# bolbitis???



## novianto.sutardi (Aug 10, 2010)

I remember throwing some rhizomes in the garden long time ago.

Is this emersed growing bolbitis?


----------



## miremonster (Mar 26, 2006)

It doesn't look like a Bolbitis to me. There are many ferns roughly looking like that. If the leaves don't grow on an older rhizome and the plant looks like a young one, it may be grown from a spore, via prothallium (gametophyte) stage.
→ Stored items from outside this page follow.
/-! ### The three fields: `Δ = 257` (`a = 7, -2`), `Δ = 697` (`a = 8, -3`), `Δ = 1489` (`a = 9, -4`) -/

/-- **Class number one for `a ∈ {-4, -3, -2, 7, 8, 9}` (proved).** The ring of integers of a cubic
field generated by a root of `f_a` is principal (Aitchison–Rubinstein, Table 1, rows `a = 7, -2`,
`a = 8, -3`, `a = 9, -4`: `|C(R')| = 1`). Proof (Marcus, Ch. 5, after Thm. 37): `𝓞 K = ℤ[θ]` and
`d_K = Δ(f_a)`; the Minkowski bound is `⌊M_K⌋ ≤ 4, 7, 10` respectively (`r₂ ≤ 1`, `π > 3.14`);
`f_a` is irreducible modulo every prime `p ≤ ⌊M_K⌋` (which are then inert, `P = (p)`) except
`p = 3, 5, 7` respectively, where it has exactly one root `c₀` and the degree-one prime
`(p, θ - c₀)` is generated by `2θ - 1` (`a > 0`, norm `11 - 2a = -3, -5, -7`) resp. `-θ - 1`
(`a < 0`, norm `3, 5, 7`), with explicit cofactors; degree-two primes have `p² > ⌊M_K⌋`. [cite: AitchisonRubinstein1984, Appendix, Table 1 (rows a = 7,-2; 8,-3; 9,-4)] -/
theorem isPrincipalIdealRing_ringOfIntegers_large (hθ : aeval θ (csPoly a) = 0)
    (h3 : finrank ℚ K = 3) (ha : a ∈ ({-4, -3, -2, 7, 8, 9} : Finset ℤ)) :
    IsPrincipalIdealRing (𝓞 K) := by
  have ha' : a ∈ Icc (-4 : ℤ) 9 := by
    simp only [Finset.mem_insert, Finset.mem_singleton] at ha
    simp only [mem_Icc]
    omega
  have hdisc := discr_eq_csDisc hθ h3 ha'
  have rel := thetaInt_rel hθ
  set t := thetaInt hθ with ht
  simp only [Finset.mem_insert, Finset.mem_singleton] at ha
  rcases ha with rfl | rfl | rfl | rfl | rfl | rfl
  · -- `a = -4`, `Δ = 1489`, `⌊M_K⌋ ≤ 10`; `7` splits with root `6`, generator `-θ - 1`
    have rel' : t ^ 3 + 4 * t ^ 2 - 5 * t - 1 = 0 := by push_cast at rel; linear_combination rel
    have hd : ((|NumberField.discr K| : ℤ) : ℝ) ≤ (1489 : ℕ) := by
      rw [hdisc]; norm_num [csDisc]
    have hfloor := floor_minkowskiBound_le_cubic h3 hd (s := 38.6) (U := 10) (by norm_num)
      (by norm_num) (by norm_num)
    refine RingOfIntegers.isPrincipalIdealRing_of_isPrincipal_of_pow_le_of_mem_primesOver_of_mem_Icc
      fun p hp hprime P hP hle => ?_
    have hpU : p ≤ 10 := (Finset.mem_Icc.mp hp).2.trans hfloor
    have hle' : p ^ P.inertiaDeg ℤ ≤ 10 := hle.trans hfloor
    have h1p : 1 ≤ p := (Finset.mem_Icc.mp hp).1
    interval_cases p <;> first
      | (exfalso; revert hprime; decide)
      | exact ⟨⟨_, by rw [eq_span_of_no_root hθ h3 ha' hprime hP (by decide), submodule_span_eq]⟩⟩
      | -- `p = 7`: the split prime
        exact isPrincipal_of_unique_root hθ h3 ha' hprime hP hle' (c₀ := 6) (by decide) (by norm_num)
          (α := -t - 1) (span_pair_eq_span_singleton (u := -1) (v := -1) (δ := -8 + 3 * t + t ^ 2)
            (ε := 7 - 3 * t - t ^ 2) (by push_cast; ring) (by push_cast; linear_combination rel')
            (by push_cast; linear_combination (-1 : 𝓞 K) * rel'))
  · -- `a = -3`, `Δ = 697`, `⌊M_K⌋ ≤ 7`; `5` splits with root `4`, generator `-θ - 1`
    have rel' : t ^ 3 + 3 * t ^ 2 - 4 * t - 1 = 0 := by push_cast at rel; linear_combination rel
    have hd : ((|NumberField.discr K| : ℤ) : ℝ) ≤ (697 : ℕ) := by
      rw [hdisc]; norm_num [csDisc]
    have hfloor := floor_minkowskiBound_le_cubic h3 hd (s := 26.41) (U := 7) (by norm_num)
      (by norm_num) (by norm_num)
    refine RingOfIntegers.isPrincipalIdealRing_of_isPrincipal_of_pow_le_of_mem_primesOver_of_mem_Icc
      fun p hp hprime P hP hle => ?_
    have hpU : p ≤ 7 := (Finset.mem_Icc.mp hp).2.trans hfloor
    have hle' : p ^ P.inertiaDeg ℤ ≤ 7 := hle.trans hfloor
    have h1p : 1 ≤ p := (Finset.mem_Icc.mp hp).1
    interval_cases p <;> first
      | (exfalso; revert hprime; decide)
      | exact ⟨⟨_, by rw [eq_span_of_no_root hθ h3 ha' hprime hP (by decide), submodule_span_eq]⟩⟩
      | -- `p = 5`: the split prime
        exact isPrincipal_of_unique_root hθ h3 ha' hprime hP hle' (c₀ := 4) (by decide) (by norm_num)
          (α := -t - 1) (span_pair_eq_span_singleton (u := -1) (v := -1) (δ := -6 + 2 * t + t ^ 2)
            (ε := 5 - 2 * t - t ^ 2) (by push_cast; ring) (by push_cast; linear_combination rel')
            (by push_cast; linear_combination (-1 : 𝓞 K) * rel'))
  · -- `a = -2`, `Δ = 257`, `⌊M_K⌋ ≤ 4`; `3` splits with root `2`, generator `-θ - 1`
    have rel' : t ^ 3 + 2 * t ^ 2 - 3 * t - 1 = 0 := by push_cast at rel; linear_combination rel
    have hd : ((|NumberField.discr K| : ℤ) : ℝ) ≤ (257 : ℕ) := by
      rw [hdisc]; norm_num [csDisc]
    have hfloor := floor_minkowskiBound_le_cubic h3 hd (s := 16.04) (U := 4) (by norm_num)
      (by norm_num) (by norm_num)
    refine RingOfIntegers.isPrincipalIdealRing_of_isPrincipal_of_pow_le_of_mem_primesOver_of_mem_Icc
      fun p hp hprime P hP hle => ?_
    have hpU : p ≤ 4 := (Finset.mem_Icc.mp hp).2.trans hfloor
    have hle' : p ^ P.inertiaDeg ℤ ≤ 4 := hle.trans hfloor
    have h1p : 1 ≤ p := (Finset.mem_Icc.mp hp).1
    interval_cases p <;> first
      | (exfalso; revert hprime; decide)
      | exact ⟨⟨_, by rw [eq_span_of_no_root hθ h3 ha' hprime hP (by decide), submodule_span_eq]⟩⟩
      | -- `p = 3`: the split prime
        exact isPrincipal_of_unique_root hθ h3 ha' hprime hP hle' (c₀ := 2) (by decide) (by norm_num)
          (α := -t - 1) (span_pair_eq_span_singleton (u := -1) (v := -1) (δ := -4 + t + t ^ 2)
            (ε := 3 - t - t ^ 2) (by push_cast; ring) (by push_cast; linear_combination rel')
            (by push_cast; linear_combination (-1 : 𝓞 K) * rel'))
  · -- `a = 7`, `Δ = 257`, `⌊M_K⌋ ≤ 4`; `3` splits with root `2`, generator `2θ - 1`
    have rel' : t ^ 3 - 7 * t ^ 2 + 6 * t - 1 = 0 := by push_cast at rel; linear_combination rel
    have hd : ((|NumberField.discr K| : ℤ) : ℝ) ≤ (257 : ℕ) := by
      rw [hdisc]; norm_num [csDisc]
    have hfloor := floor_minkowskiBound_le_cubic h3 hd (s := 16.04) (U := 4) (by norm_num)
      (by norm_num) (by norm_num)
    refine RingOfIntegers.isPrincipalIdealRing_of_isPrincipal_of_pow_le_of_mem_primesOver_of_mem_Icc
      fun p hp hprime P hP hle => ?_
    have hpU : p ≤ 4 := (Finset.mem_Icc.mp hp).2.trans hfloor
    have hle' : p ^ P.inertiaDeg ℤ ≤ 4 := hle.trans hfloor
    have h1p : 1 ≤ p := (Finset.mem_Icc.mp hp).1
    interval_cases p <;> first
      | (exfalso; revert hprime; decide)
      | exact ⟨⟨_, by rw [eq_span_of_no_root hθ h3 ha' hprime hP (by decide), submodule_span_eq]⟩⟩
      | -- `p = 3`: the split prime
        exact isPrincipal_of_unique_root hθ h3 ha' hprime hP hle' (c₀ := 2) (by decide) (by norm_num)
          (α := 2 * t - 1) (span_pair_eq_span_singleton (u := 1) (v := 2) (δ := -11 + 26 * t - 4 * t ^ 2)
            (ε := 6 - 13 * t + 2 * t ^ 2) (by push_cast; ring) (by push_cast; linear_combination (8 : 𝓞 K) * rel')
            (by push_cast; linear_combination (-4 : 𝓞 K) * rel'))
  · -- `a = 8`, `Δ = 697`, `⌊M_K⌋ ≤ 7`; `5` splits with root `3`, generator `2θ - 1`
    have rel' : t ^ 3 - 8 * t ^ 2 + 7 * t - 1 = 0 := by push_cast at rel; linear_combination rel
    have hd : ((|NumberField.discr K| : ℤ) : ℝ) ≤ (697 : ℕ) := by
      rw [hdisc]; norm_num [csDisc]
    have hfloor := floor_minkowskiBound_le_cubic h3 hd (s := 26.41) (U := 7) (by norm_num)
      (by norm_num) (by norm_num)
    refine RingOfIntegers.isPrincipalIdealRing_of_isPrincipal_of_pow_le_of_mem_primesOver_of_mem_Icc
      fun p hp hprime P hP hle => ?_
    have hpU : p ≤ 7 := (Finset.mem_Icc.mp hp).2.trans hfloor
    have hle' : p ^ P.inertiaDeg ℤ ≤ 7 := hle.trans hfloor
    have h1p : 1 ≤ p := (Finset.mem_Icc.mp hp).1
    interval_cases p <;> first
      | (exfalso; revert hprime; decide)
      | exact ⟨⟨_, by rw [eq_span_of_no_root hθ h3 ha' hprime hP (by decide), submodule_span_eq]⟩⟩
      | -- `p = 5`: the split prime
        exact isPrincipal_of_unique_root hθ h3 ha' hprime hP hle' (c₀ := 3) (by decide) (by norm_num)
          (α := 2 * t - 1) (span_pair_eq_span_singleton (u := 1) (v := 2) (δ := -13 + 30 * t - 4 * t ^ 2)
            (ε := 7 - 15 * t + 2 * t ^ 2) (by push_cast; ring) (by push_cast; linear_combination (8 : 𝓞 K) * rel')
            (by push_cast; linear_combination (-4 : 𝓞 K) * rel'))
  · -- `a = 9`, `Δ = 1489`, `⌊M_K⌋ ≤ 10`; `2` is inert (`P = (2)`), `7` splits with root `4`
    have rel' : t ^ 3 - 9 * t ^ 2 + 8 * t - 1 = 0 := by push_cast at rel; linear_combination rel
    have hd : ((|NumberField.discr K| : ℤ) : ℝ) ≤ (1489 : ℕ) := by
      rw [hdisc]; norm_num [csDisc]
    have hfloor := floor_minkowskiBound_le_cubic h3 hd (s := 38.6) (U := 10) (by norm_num)
      (by norm_num) (by norm_num)
    refine RingOfIntegers.isPrincipalIdealRing_of_isPrincipal_of_pow_le_of_mem_primesOver_of_mem_Icc
      fun p hp hprime P hP hle => ?_
    have hpU : p ≤ 10 := (Finset.mem_Icc.mp hp).2.trans hfloor
    have hle' : p ^ P.inertiaDeg ℤ ≤ 10 := hle.trans hfloor
    have h1p : 1 ≤ p := (Finset.mem_Icc.mp hp).1
    interval_cases p <;> first
      | (exfalso; revert hprime; decide)
      | exact ⟨⟨_, by rw [eq_span_of_no_root hθ h3 ha' hprime hP (by decide), submodule_span_eq]⟩⟩
      | -- `p = 7`: the split prime
        exact isPrincipal_of_unique_root hθ h3 ha' hprime hP hle' (c₀ := 4) (by decide) (by norm_num)
          (α := 2 * t - 1) (span_pair_eq_span_singleton (u := 1) (v := 2) (δ := -15 + 34 * t - 4 * t ^ 2)
            (ε := 8 - 17 * t + 2 * t ^ 2) (by push_cast; ring) (by push_cast; linear_combination (8 : 𝓞 K) * rel')
            (by push_cast; linear_combination (-4 : 𝓞 K) * rel'))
By any chance, are there mature ferns in the surrounding area looking similar?
Requirement for fern ID is mostly a fertile (spore-bearing) plant.


----------



## novianto.sutardi (Aug 10, 2010)

Hi miremonster!

Thanks for your comment.
Can you tell me what is the emersed leaves of bolbitis looks like?


----------



## Yo-han (Oct 15, 2010)

Looks a bit like Ceratopteris emersed. For sure no Bolbitis.


----------



## miremonster (Mar 26, 2006)

@Novianto Sutardi: There are many Bolbitis species, and also many forms of the species B. heteroclita. The form B. heteroclita "difformis" looks a little similar to Your fern, yet different (pic below): http://blog.christel-kasselmann.de/...ita-cuspidata-bolbitis-heteroclita-difformis/ 
Do You mean B. heudelotii? That's the emersed look: http://www.westafricanplants.senckenberg.de/root/index.php?page_id=14&id=2295
As I mentioned, I'd suggest to check if a similar fern (with spores) grows in the neighbourhood that might be the source of Your plant. 
As example for the Bolbitis diversity, pics of B. species native to Thailand (see the list): http://rbg-web2.rbge.org.uk/thaiferns/factsheets/index.php

@Yo-han: It doesn't look to me like an emersed Ceratopteris either - not "fleshy" enough. There are many other possibilities of non-aquatic ferns.


----------